In this work, we address this issue and introduce a general quasi-analytical model that unambiguously correlates the complex transmission and reflection properties of a cladding with the modal properties. This model thus makes it possible to explore and in particular to optimize the properties of the cladding independently of modal calculations. The advantageous properties of the model are demonstrated using the single-ring fiber as an example, where extremely low losses were found for certain geometric configurations.

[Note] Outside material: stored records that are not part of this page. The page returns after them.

import Literature.MathematicalPhysics.QuantumFieldTheory.OSTimeBoundaryValue
import Literature.MathematicalPhysics.QuantumFieldTheory.OSTimeTubeUniqueness
import Literature.MathematicalPhysics.QuantumFieldTheory.LorentzSpectralSupport
import Literature.Analysis.FunctionSpaces.SchwartzExpMultiplier
import Literature.Analysis.FunctionSpaces.SchwartzDistributionSupport
import Mathlib.Analysis.Analytic.IsolatedZeros
import Mathlib.Analysis.Complex.CauchyIntegral
import HarnessLib

/-!
# (A2) `OS1975_boundaryValue_of_timeContinuation` holds: the Paley–Wiener step, the half-space spectral support, and the discharge

`Literature.MathematicalPhysics.QuantumFieldTheory.OSTimeContinuation` decomposes the analytic
core (A₁₂) of the Osterwalder–Schrader reconstruction theorem into the named facts (A1), (A2), (B),
(D) and proves the assembly. This file **discharges (A2)**
`OS1975_boundaryValue_of_timeContinuation` — Osterwalder–Schrader II (Comm. Math. Phys. 42
(1975)), §IV.2, p. 289: "By standard arguments (see Vladimirov, p. 235 ff.) Theorem 4.3 implies
that there exist unique distributions `W̃_k ∈ 𝒮'(ℝ^{4k})` with support in `ℝ̄₊^{4k}` such that
`S_k` are the Fourier–Laplace transform of them … `W_k(h) = lim_{η⁰→0⁺} ∫ S_k(η⁰ + iξ⁰|ξ⃗) h(ξ) dξ`
satisfies `|W_k(h)| ≤ w_k |h|_{kt''}`" (4.7) — in H21's point variables: a function `𝔚` continuous
on the time tube, holomorphic in the times, invariant under real diagonal translations and of OS
growth has a tempered time-ray boundary value `T` (`HasTimeRayBoundaryValue`) whose Fourier
transform is supported in the half-space spectral set (`FourierSupportedIn T (halfSpectralSet d n)`).

The existence of `T`, for every temporal direction, is `exists_clm_tendsto_integral_rayC_I` of the
sibling file `OSTimeBoundaryValue` (Hörmander's second proof of Thm. 3.1.11/3.1.15 in the Schwartz
class, built on the slice analysis of `OSTimeSlice`). This file supplies the **spectral support**
and the assembly:

1. **The Paley–Wiener step** (`integral_rayC_I_mul_fourierInv_expMult_eq_zero`; Streater–Wightman
   (1964), Thm. 2-8 / Vladimirov (1966), §26.3, proved directly). Let `y ∈ T₊`, `θ_d` a purely
   temporal direction with non-negative time gaps (so `y + sθ_d ∈ T₊` for `s ≥ 0`), `v = θ̃_d` its
   flattening, `θ ∈ C_c^∞(ℝ)` with `supp θ ⊆ [ε, ∞)`, `ε > 0`, and `G ∈ 𝓢`. Then
   `∫ 𝔚(x + iy) · 𝓕⁻¹(θ(⟨·, v⟩) G)(x̃) dx = 0`. Proof: with the exponential multipliers
   `m_κ = θ(⟨·, v⟩) e^{2πiκ⟨·, v⟩}` (`Literature.Analysis.FunctionSpaces.expMult`) put
   `F_κ = 𝓕⁻¹(m_κ G) ∘ flatten` and `h(κ) = ∫ 𝔚((x + iy) + κθ_d) F_κ(x) dx`. (i) `h` is holomorphic
   on the open convex set `U = {κ | y + Im κ θ_d ∈ T₊} ⊇ {Im κ ≥ 0}` (dominated holomorphic
   parameter integral: both factors are holomorphic in `κ`, the OS growth bounds the first
   polynomially in `x`, the uniform Schwartz decay of `𝓕⁻¹(m_κ G)` beats it); (ii) for real
   `κ = u`, `(x + iy) + uθ_d = (x + uθ_d) + iy` and `F_u(x) = F_0(x + uθ_d)` (Fourier shift), so
   `h(u) = h(0)` by translation invariance of Lebesgue measure; (iii) by the identity theorem
   `h ≡ h(0)` on `U`; (iv) `h(is) → 0` as `s → +∞`, because `‖𝔚(x + i(y + sθ_d))‖` grows at most
   like `(1 + s)ᴺ` while `F_{is}` decays like `e^{−2πεs}`. Hence `h(0) = 0`.
2. **The half-space spectral support** (`fourierSupportedIn_halfSpectralSet_of_tendsto`). On the
   Fourier side `T' = T ∘ unflatten ∘ 𝓕⁻¹` must vanish on the complement of the half-space spectral
   set, which is covered (`compl_image_halfSpectralSet_subset`) by the open sets
   `U_μ = {∑ⱼ p_j^μ ≠ 0}` and `V_k = {∑_{j > k} p_j⁰ > 0}`; by the sheaf property
   (`Literature.Analysis.FunctionSpaces.SchwartzSupport.isVanishingOn_iUnion`) and compact
   reduction (`isVanishingOnCompact_preimage`) it suffices to treat test functions `θ(ℓ(p)) G(p)`
   with `θ ∈ C_c^∞` supported in `{r ≠ 0}` resp. `(0, ∞)`: on `U_μ` by **translation invariance**
   (`θ(r) = r · (θ(r)/r)`, `𝓕⁻¹(⟨·, m⟩ψ) = (2πi)⁻¹ ∂_m 𝓕⁻¹ψ` — Mathlib's
   `SchwartzMap.lineDerivOp_fourierInv_eq` — and `T(∂_â F) = 0` for diagonal `â`,
   `apply_lineDerivOp_diag_eq_zero`); on `V_k` by the **Paley–Wiener step** with the upper
   temporal direction `(0, …, 0, e₀, …, e₀)` (ones at the indices `> k`).
3. **The discharge** `OS1975_boundaryValue_of_timeContinuation_holds`, and the assemblies of
   `OSTimeContinuation` with (A2) and (D) (`eqOn_timeTube_of_timeRayBoundaryValue_holds`,
   `OSTimeTubeUniqueness`) discharged: `OS1975_exists_continuation_halfSpace_of_A1_B`,
   `OS1975_exists_forwardTube_continuation_of_A1_B`, `os_reconstruction_of_A1_B`.

Sign conventions are those of `HasSpectralCondition` / `spectralSet` (Mathlib's `𝓕` with kernel
`e^{−2πi⟨x, ξ⟩}` on the flattening): the boundary value from INSIDE the forward time tube has
`𝓕`-side support where the upper partial energy sums `∑_{j > k} p_j⁰` are `≤ 0`, i.e. — given
`∑ pⱼ = 0` — where `(∑_{j ≤ k} pⱼ)⁰ ≥ 0`, which is `halfSpectralSet` (OS I (1973), p. 93:
"support in `{q⁰_j ≥ 0}`").

## References

* K. Osterwalder, R. Schrader, *Axioms for Euclidean Green's functions II*, Comm. Math. Phys. 42
  (1975) 281–305, §IV.2 p. 289, Thm. 4.3, (4.6)–(4.7); *… I*, Comm. Math. Phys. 31 (1973),
  §4.1 (4.13), p. 93. [OsterwalderSchraderCMP1975]
* R. F. Streater, A. S. Wightman, *PCT, Spin and Statistics, and All That* (1964), Thms. 2-6–2-10,
  §3-3 (3-13). [StreaterWightman1964]
* V. S. Vladimirov, *Methods of the Theory of Functions of Many Complex Variables* (1966), §26.
  [Vladimirov1966]
* L. Hörmander, *The Analysis of Linear Partial Differential Operators I*, Thms. 3.1.15,
  7.4.2–7.4.3. [HormanderALPDO1]
-/

noncomputable section

open MeasureTheory Filter Set Metric Complex FourierTransform
open scoped Topology SchwartzMap LineDeriv RealInnerProductSpace FourierTransform ContDiff
open Literature.MathematicalPhysics.QuantumLattice Literature.Analysis.FunctionSpaces
  Literature.Analysis.Distribution

namespace Literature.MathematicalPhysics.QuantumFieldTheory

variable {d n : ℕ}

/-! ### Flattening: norms and translations -/

/-- The sup norm of a configuration is at most the Euclidean norm of its flattening (a private
copy of `norm_le_norm_flattenCLE` of `WightmanToSchwingerProofs`, to keep the import closure
small). [folklore] -/
private theorem norm_le_norm_flattenCLE' (x : Fin n → SpaceTime d) : ‖x‖ ≤ ‖flattenCLE d n x‖ := by
  have hsq : ‖flattenCLE d n x‖ ^ 2 = ∑ k, ‖x k‖ ^ 2 := by
    rw [← real_inner_self_eq_norm_sq, inner_flattenCLE]
    exact Finset.sum_congr rfl fun k _ => real_inner_self_eq_norm_sq (x k)
  refine (pi_norm_le_iff_of_nonneg (norm_nonneg _)).2 fun k => ?_
  refine le_of_pow_le_pow_left₀ two_ne_zero (norm_nonneg _) ?_
  rw [hsq]
  exact Finset.single_le_sum (f := fun k => ‖x k‖ ^ 2) (fun j _ => by positivity) (Finset.mem_univ k)

/-- `(1 + ‖x̃‖)^{-M} ≤ (1 + ‖x‖)^{-M}`. [folklore] -/
theorem one_add_norm_flattenCLE_rpow_neg_le (x : Fin n → SpaceTime d) (M : ℕ) :
    (1 + ‖flattenCLE d n x‖) ^ (-(M : ℝ)) ≤ (1 + ‖x‖) ^ (-(M : ℝ)) := by
  have h1 : 0 < 1 + ‖x‖ := by positivity
  have h2 : 0 < 1 + ‖flattenCLE d n x‖ := by positivity
  rw [Real.rpow_neg h1.le, Real.rpow_neg h2.le, Real.rpow_natCast, Real.rpow_natCast]
  refine inv_anti₀ (pow_pos h1 M) ?_
  gcongr
  exact norm_le_norm_flattenCLE' x

section Core

variable {𝔚 : (Fin n → Fin (d + 1) → ℂ) → ℂ} {C : ℝ} {N : ℕ}
  (hGc : ContinuousOn 𝔚 (timeTube d n)) (hGh : IsTimeHolomorphicOn 𝔚 (timeTube d n))
  (hG : ∀ z ∈ timeTube d n, ‖𝔚 z‖ ≤ C * (1 + ‖z‖) ^ N *
    (1 + ∑ k, ((succDiff (fun j => z j 0) k).im)⁻¹) ^ N)

include hGh in
/-- Holomorphy in `κ` of `𝔚((x + iy) + κθ)` at admissible `κ` (the heights `y + Im κ θ` keeping
positive gaps), for `y, θ` purely temporal. [folklore] -/
theorem differentiableWithinAt_apply_rayC_I_add_smul {x y θ : Fin n → SpaceTime d}
    (hy : ∀ (k : Fin n) (i : Fin d), y k i.succ = 0) (hθ : ∀ (k : Fin n) (i : Fin d), θ k i.succ = 0)
    {κ : ℂ} (hκ : ∀ k, 0 < succDiff (fun j => y j 0) k + κ.im * succDiff (fun j => θ j 0) k) :
    DifferentiableWithinAt ℂ (fun κ : ℂ => 𝔚 (rayC x y I + κ • cpxConfig θ))
      {κ : ℂ | ∀ k, 0 < succDiff (fun j => y j 0) k + κ.im * succDiff (fun j => θ j 0) k} κ := by
  have hUo : IsOpen {κ : ℂ | ∀ k, 0 < succDiff (fun j => y j 0) k + κ.im * succDiff (fun j => θ j 0) k} :=
    isOpen_setOf_im_gap_pos _ _
  have hmem : rayC x y I + κ • cpxConfig θ ∈ timeTube d n := rayC_I_add_smul_mem_timeTube hy hθ hκ
  have h := differentiableOn_apply_add_smul_cpxConfig hGh hmem hθ
  have h' : DifferentiableOn ℂ (fun κ' : ℂ => 𝔚 (rayC x y I + κ' • cpxConfig θ))
      {κ' | rayC x y I + κ' • cpxConfig θ ∈ timeTube d n} := by
    have hshift : Differentiable ℂ fun κ' : ℂ => κ' - κ := differentiable_id.sub_const κ
    have hc := h.comp hshift.differentiableOn (fun κ' (hκ' : rayC x y I + κ' • cpxConfig θ ∈ timeTube d n) => by
      show rayC x y I + κ • cpxConfig θ + (κ' - κ) • cpxConfig θ ∈ timeTube d n
      rwa [add_assoc, ← add_smul, add_sub_cancel])
    refine hc.congr fun κ' _ => ?_
    simp only [Function.comp_apply]
    rw [add_assoc, ← add_smul, add_sub_cancel]
  exact ((h'.mono fun κ' hκ' => rayC_I_add_smul_mem_timeTube hy hθ hκ').differentiableAt
    (hUo.mem_nhds hκ)).differentiableWithinAt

2. Details of the reflection model

2.1 Derivation of model

The fundamental working principle of our model relies on correlating the modal properties (here complex effective mode index $n_{\textrm{eff}}$) of the waveguide to the complex amplitude transmission/reflection coefficients of the corresponding approximated planar cladding structure (complex single-interface amplitude reflection coefficient: $r$). In the following, we introduce our reflection-based model and demonstrate its relevance on the example of simulating the fundamental mode (FM) of an all-solid single ring AR fiber. The geometry (Fig. 1(a)) is defined by an array of circularly arranged high RI dielectric cylinders (RI: $n_s=\Delta n+n_c$ ($\Delta n=0.02$), diameter: $d$, center-to-center spacing (pitch): $\Lambda$) embedded in silica (RI: $n_c=n_{\textrm{silica}}$, [33]) encircling a large central core (core diameter (boundary-to-boundary): $D_c$). Here a large core diameter refers to the situation that the core radius $R$ is large compared to the wavelength $\lambda$ ($R\gg \lambda$) leading to a small angle between the rays and the waveguide axis or the surface of the cylinders. Note that this geometry was deliberately chosen to resemble the commonly considered situation of a PBG fiber, consisting of GeO$_2$-doped strands located in a silica background [34]. This particular choice was made to present the model in an illustrative way, although the applicability of the model is by no means limited to this example.

 

Fig. 1. (a) Sketch of the single-ring AR fiber used here to demonstrate the properties of our model. (b) The concept of the quasi-analytic model with key parameters: $n_c$, $\theta$ and $L$. The pink lines refer to the waves zigzagging inside the waveguide core. (c) Geometry used to calculate the reflection and transmission properties of the corresponding planar structure.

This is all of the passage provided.